• 1.4 million people now on the NHS waiting list for mental health treatment according to NHS Providers
  • Research from Westfield Health has found that workers are seeking (20%) additional mental health support from their employers

The pandemic continues to impact the nation’s mental health, with Westfield Health research finding that almost one in three (31%) employees took leave in 2021 due to mental health reasons.

1.4 million people are currently awaiting treatment for mental health issues1, but the NHS Long Term Plan suggests a £2.3 billion investment fund will be introduced by 2023/24 to ensure the NHS provides high quality, evidence-based mental health services to an additional two million people2.

While support is needed now, Richard Holmes, Director of Wellbeing at Westfield Health, identifies how businesses can better care for their employees when appointments aren’t available. “It’s important for organisations to consider how the waiting list for mental health support might be affecting their workers.

While they can’t replace the NHS’s vital work, there are ways they can support employees who are struggling.

“Embedding wellbeing in company culture and treating mental and physical health equally is essential.
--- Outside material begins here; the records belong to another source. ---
/-- **CoreSmall for the twin system `(X, X + 2)` ⟺ the Hardy–Littlewood twin asymptotic in `Λ`-form**
`∑_{n≤x} Λ(n)Λ(n+2) ∼ 2C₂·x` (`C₂ = twinPrimeConst`; the Bateman–Horn constant of `(X, X+2)` is `2C₂`,
`hasBatemanHornConst_twinSystem tendsto_twinPrimeConstPartial_holds`). [folklore] -/
theorem coreSmall_twin_iff :
    (∃ θ₀ : ℝ, 0 < θ₀ ∧ θ₀ < 1 ∧ ∀ θ δ : ℝ, 0 < θ → θ ≤ θ₀ → 0 < δ → δ < θ →
      (fun x : ℕ => ∑ n ∈ Finset.Icc 1 x,
        ∑ e ∈ Fintype.piFinset (fun i => (((twinSystem i).eval (n : ℤ)).toNat).divisors),
          if (x : ℝ) ^ (1 + θ) < ∏ i, ((((twinSystem i).eval (n : ℤ)).toNat / e i : ℕ) : ℝ) ∧
              ∏ i, (e i : ℝ) ≤ (x : ℝ) ^ (1 - δ) then
            ∏ i, ((ArithmeticFunction.moebius (((twinSystem i).eval (n : ℤ)).toNat / e i) : ℝ) *
              Real.log ((((twinSystem i).eval (n : ℤ)).toNat / e i : ℕ) : ℝ)) else 0)
        =o[atTop] fun x : ℕ => (x : ℝ)) ↔
    (fun x : ℕ => ∑ n ∈ Finset.Icc 1 x, ∏ i, vonMangoldt (((twinSystem i).eval (n : ℤ)).toNat))
      ~[atTop] (fun x : ℕ => 2 * twinPrimeConst * (x : ℝ)) := by
  have hHas2 : HasBatemanHornConst twinSystem (2 * twinPrimeConst) :=
    hasBatemanHornConst_twinSystem tendsto_twinPrimeConstPartial_holds
  rw [coreSmall_iff_lambda_pair twinSystem isBatemanHornSystem_twinSystem
    CoreStrength.natDegree_twinSystem_le_one]
  constructor
  · rintro ⟨C, -, hHas, hL⟩
    have hCeq : C = 2 * twinPrimeConst := tendsto_nhds_unique hHas hHas2
    rwa [hCeq] at hL
  · intro hL
    exact ⟨2 * twinPrimeConst, mul_pos two_pos twinPrimeConst_pos_holds, hHas2, hL⟩

end CoreExact

end Summit.Parity.BatemanHorn.Theorems.PolyMobiusTail.EtaFreeWindow
/-- **The two-sided crude block of two decorated coordinates is `O(log^{p+r₁+r₂+e₁+e₂+1}M)`** (see the module docstring).
[cite: KowalskiMichelVanderKam2000, (23)–(28) — derivation] -/
theorem abs_selbergBlockDecorTwoCrude_le (P : ℝ[X])
    (hB₁ : ∀ r : ℕ, ∃ K : ℝ, 0 ≤ K ∧ ∀ M : ℝ, 3 ≤ M → ∀ n : ℕ, n ≠ 0 → (n : ℝ) ≤ M →
      |∑ c ∈ Finset.range (P.natDegree + 1), P.coeff c *
          ((∑ k ∈ Icc 1 ⌊M / n⌋₊, (if k.Coprime n then W k else 0) * ((k.divisors.card : ℝ) * D₁ k) *
            Real.log (M / n / k) ^ (c + r)) / Real.log M ^ c)| ≤
        K * divWeight n * (1 + kappa n) * Real.log M ^ (r + e₁))
    (hB₂ : ∀ r : ℕ, ∃ K : ℝ, 0 ≤ K ∧ ∀ M : ℝ, 3 ≤ M → ∀ n : ℕ, n ≠ 0 → (n : ℝ) ≤ M →
      |∑ c ∈ Finset.range (P.natDegree + 1), P.coeff c *
          ((∑ k ∈ Icc 1 ⌊M / n⌋₊, (if k.Coprime n then W k else 0) * ((k.divisors.card : ℝ) * D₂ k) *
            Real.log (M / n / k) ^ (c + r)) / Real.log M ^ c)| ≤
        K * divWeight n * Real.log M ^ (r + e₂))
    (p r₁ r₂ : ℕ) {lam : ℝ} (hlam0 : 0 ≤ lam) (hlam1 : lam ≤ 1) :
    ∃ C : ℝ, 0 < C ∧ ∀ M : ℝ, 3 ≤ M →
      |∑ c ∈ Icc 1 ⌊M⌋₊, ∑ g ∈ Icc 1 (⌊M⌋₊ / c), (μ g : ℝ) * c *
          ∑ k₁ ∈ Icc 1 (⌊M⌋₊ / (c * g)), ∑ k₂ ∈ Icc 1 (⌊M⌋₊ / (c * g)),
            ((μ (c * g * k₁) : ℝ) * ((psi (c * g * k₁))⁻¹ *
                P.eval (Real.log (M / ((c * g * k₁ : ℕ) : ℝ)) / Real.log M))) / ((c * g * k₁ : ℕ) : ℝ) *
              (((μ (c * g * k₂) : ℝ) * ((psi (c * g * k₂))⁻¹ *
                P.eval (Real.log (M / ((c * g * k₂ : ℕ) : ℝ)) / Real.log M))) / ((c * g * k₂ : ℕ) : ℝ)) *
              (((k₁.divisors.card : ℝ) * D₁ k₁ * Real.log (M / ((c * g : ℕ) : ℝ) / k₁) ^ r₁) *
                ((k₂.divisors.card : ℝ) * D₂ k₂ * Real.log (M / ((c * g : ℕ) : ℝ) / k₂) ^ r₂) *
                (lam * Real.log M - Real.log g - Real.log (M / ((c * g : ℕ) : ℝ))) ^ p)| ≤
        C * Real.log M ^ (p + r₁ + r₂ + (e₁ + e₂ + 1)) := by
  -- crude coordinate sizes
  obtain ⟨K₁, hK₁, hb₁⟩ := hB₁ r₁
  obtain ⟨K₂, hK₂, hb₂⟩ := hB₂ r₂
  -- one constant per `t`
  have hex : ∀ t : ℕ, ∃ C : ℝ, 0 < C ∧ (t ≤ p → ∀ M : ℝ, 3 ≤ M →
      |∑ c ∈ Icc 1 ⌊M⌋₊, ∑ g ∈ Icc 1 (⌊M⌋₊ / c), (μ g : ℝ) * c * Real.log g ^ t * (W (c * g) ^ 2 *
          ((lam * Real.log M - Real.log (M / ((c * g : ℕ) : ℝ))) ^ (p - t) *
            (∑ c' ∈ Finset.range (P.natDegree + 1), P.coeff c' *
              ((∑ k ∈ Icc 1 ⌊M / ((c * g : ℕ) : ℝ)⌋₊, (if k.Coprime (c * g) then W k else 0) *
                ((k.divisors.card : ℝ) * D₁ k) * Real.log (M / ((c * g : ℕ) : ℝ) / k) ^ (c' + r₁)) / Real.log M ^ c')) *
            (∑ c' ∈ Finset.range (P.natDegree + 1), P.coeff c' *
              ((∑ k ∈ Icc 1 ⌊M / ((c * g : ℕ) : ℝ)⌋₊, (if k.Coprime (c * g) then W k else 0) * ((k.divisors.card : ℝ) * D₂ k) *
                Real.log (M / ((c * g : ℕ) : ℝ) / k) ^ (c' + r₂)) / Real.log M ^ c'))))| ≤
        C * Real.log M ^ (p + r₁ + r₂ + (e₁ + e₂ + 1))) := by
    intro t
    by_cases htp : t ≤ p
    · obtain ⟨C, hC, h⟩ := abs_collapseKappaCrude_le
        (fun M n ↦ ∑ c' ∈ Finset.range (P.natDegree + 1), P.coeff c' *
          ((∑ k ∈ Icc 1 ⌊M / n⌋₊, (if k.Coprime n then W k else 0) * ((k.divisors.card : ℝ) * D₁ k) *
            Real.log (M / n / k) ^ (c' + r₁)) / Real.log M ^ c'))
        (fun M n ↦ ∑ c' ∈ Finset.range (P.natDegree + 1), P.coeff c' *
          ((∑ k ∈ Icc 1 ⌊M / n⌋₊, (if k.Coprime n then W k else 0) * ((k.divisors.card : ℝ) * D₂ k) *
            Real.log (M / n / k) ^ (c' + r₂)) / Real.log M ^ c'))
        (r₁ + e₁) (r₂ + e₂) hK₁ hK₂ hb₁ hb₂ t (p - t) hlam0 hlam1
      refine ⟨C, hC, fun _ M hM ↦ ?_⟩
      have h' := h M hM
      rw [show t + (p - t) + (r₁ + e₁) + (r₂ + e₂) + 1 = p + r₁ + r₂ + (e₁ + e₂ + 1) by omega] at h'
      exact h'
    · exact ⟨1, one_pos, fun h ↦ absurd h htp⟩
  choose Ct hCt0 hCt using hex
  set K : ℝ := ∑ t ∈ Finset.range (p + 1), (p.choose t : ℝ) * Ct t with hK
  have hK0 : 0 ≤ K := Finset.sum_nonneg fun t _ ↦ by have := hCt0 t; positivity
  refine ⟨K + 1, by positivity, fun M hM ↦ ?_⟩
  have hℓ1 : 1 ≤ Real.log M := one_le_log_of_three_le hM
  rw [selbergBlockDecorTwo_expand D₁ D₂ P M lam p r₁ r₂]
  have hterm : ∀ t ∈ Finset.range (p + 1), |(p.choose t : ℝ) * (-1) ^ t *
      ∑ c ∈ Icc 1 ⌊M⌋₊, ∑ g ∈ Icc 1 (⌊M⌋₊ / c), (μ g : ℝ) * c * Real.log g ^ t * (W (c * g) ^ 2 *
          ((lam * Real.log M - Real.log (M / ((c * g : ℕ) : ℝ))) ^ (p - t) *
            (∑ c' ∈ Finset.range (P.natDegree + 1), P.coeff c' *
              ((∑ k ∈ Icc 1 ⌊M / ((c * g : ℕ) : ℝ)⌋₊, (if k.Coprime (c * g) then W k else 0) *
                ((k.divisors.card : ℝ) * D₁ k) * Real.log (M / ((c * g : ℕ) : ℝ) / k) ^ (c' + r₁)) / Real.log M ^ c')) *
            (∑ c' ∈ Finset.range (P.natDegree + 1), P.coeff c' *
              ((∑ k ∈ Icc 1 ⌊M / ((c * g : ℕ) : ℝ)⌋₊, (if k.Coprime (c * g) then W k else 0) * ((k.divisors.card : ℝ) * D₂ k) *
                Real.log (M / ((c * g : ℕ) : ℝ) / k) ^ (c' + r₂)) / Real.log M ^ c'))))| ≤
        (p.choose t : ℝ) * Ct t * Real.log M ^ (p + r₁ + r₂ + (e₁ + e₂ + 1)) := by
    intro t ht
    have htp : t ≤ p := Nat.lt_succ_iff.1 (Finset.mem_range.1 ht)
    have h := hCt t htp M hM
    rw [abs_mul, abs_mul, abs_pow, abs_neg, abs_one, one_pow, mul_one,
      abs_of_nonneg (by positivity : (0 : ℝ) ≤ (p.choose t : ℝ)), mul_assoc]
    exact mul_le_mul_of_nonneg_left h (by positivity)
  calc _ ≤ ∑ t ∈ Finset.range (p + 1), (p.choose t : ℝ) * Ct t * Real.log M ^ (p + r₁ + r₂ + (e₁ + e₂ + 1)) :=
        (Finset.abs_sum_le_sum_abs _ _).trans (Finset.sum_le_sum hterm)
    _ = K * Real.log M ^ (p + r₁ + r₂ + (e₁ + e₂ + 1)) := by rw [hK, Finset.sum_mul]
    _ ≤ (K + 1) * Real.log M ^ (p + r₁ + r₂ + (e₁ + e₂ + 1)) := by gcongr; linarith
Even simple measures such as offering regular one-to-ones with managers can help employers understand the problems their people may be facing and offer or signpost them to support.”

The wellbeing provider’s research found that 20% of employees want their employer to provide additional mental health support and absence due to mental health days cost UK businesses £12.7bn3.

Richard continued, “To support workers during this time, developing a workplace mental health and wellbeing strategy is a vital practice. The pandemic has clearly taken a significant toll on the workforce and employers have the power to help.

When reviewing wellbeing strategies, consider what tailored support you can offer, where you can signpost employees to access information and create a culture where people are comfortable asking for help.”

Some of the measures employers can take to support mental health are:

  • Mental Health First Aiders to provide a confidential avenue to seek support.
  • Webinars and training to encourage conversations and raise awareness of when and where to get help.
  • Encouraging regular physical activity has been known to relieve stress, improve memory, aid sleep and boost an individual’s overall mood.
  • Suggest walking meetings to fit in physical activity while working.
  • Relieving stress through team-building activities is a good way to get workers in a different, more social environment with their colleagues.
  • Training to ensure managers hold regular one-to-ones can help them identify when someone in their team may need extra support.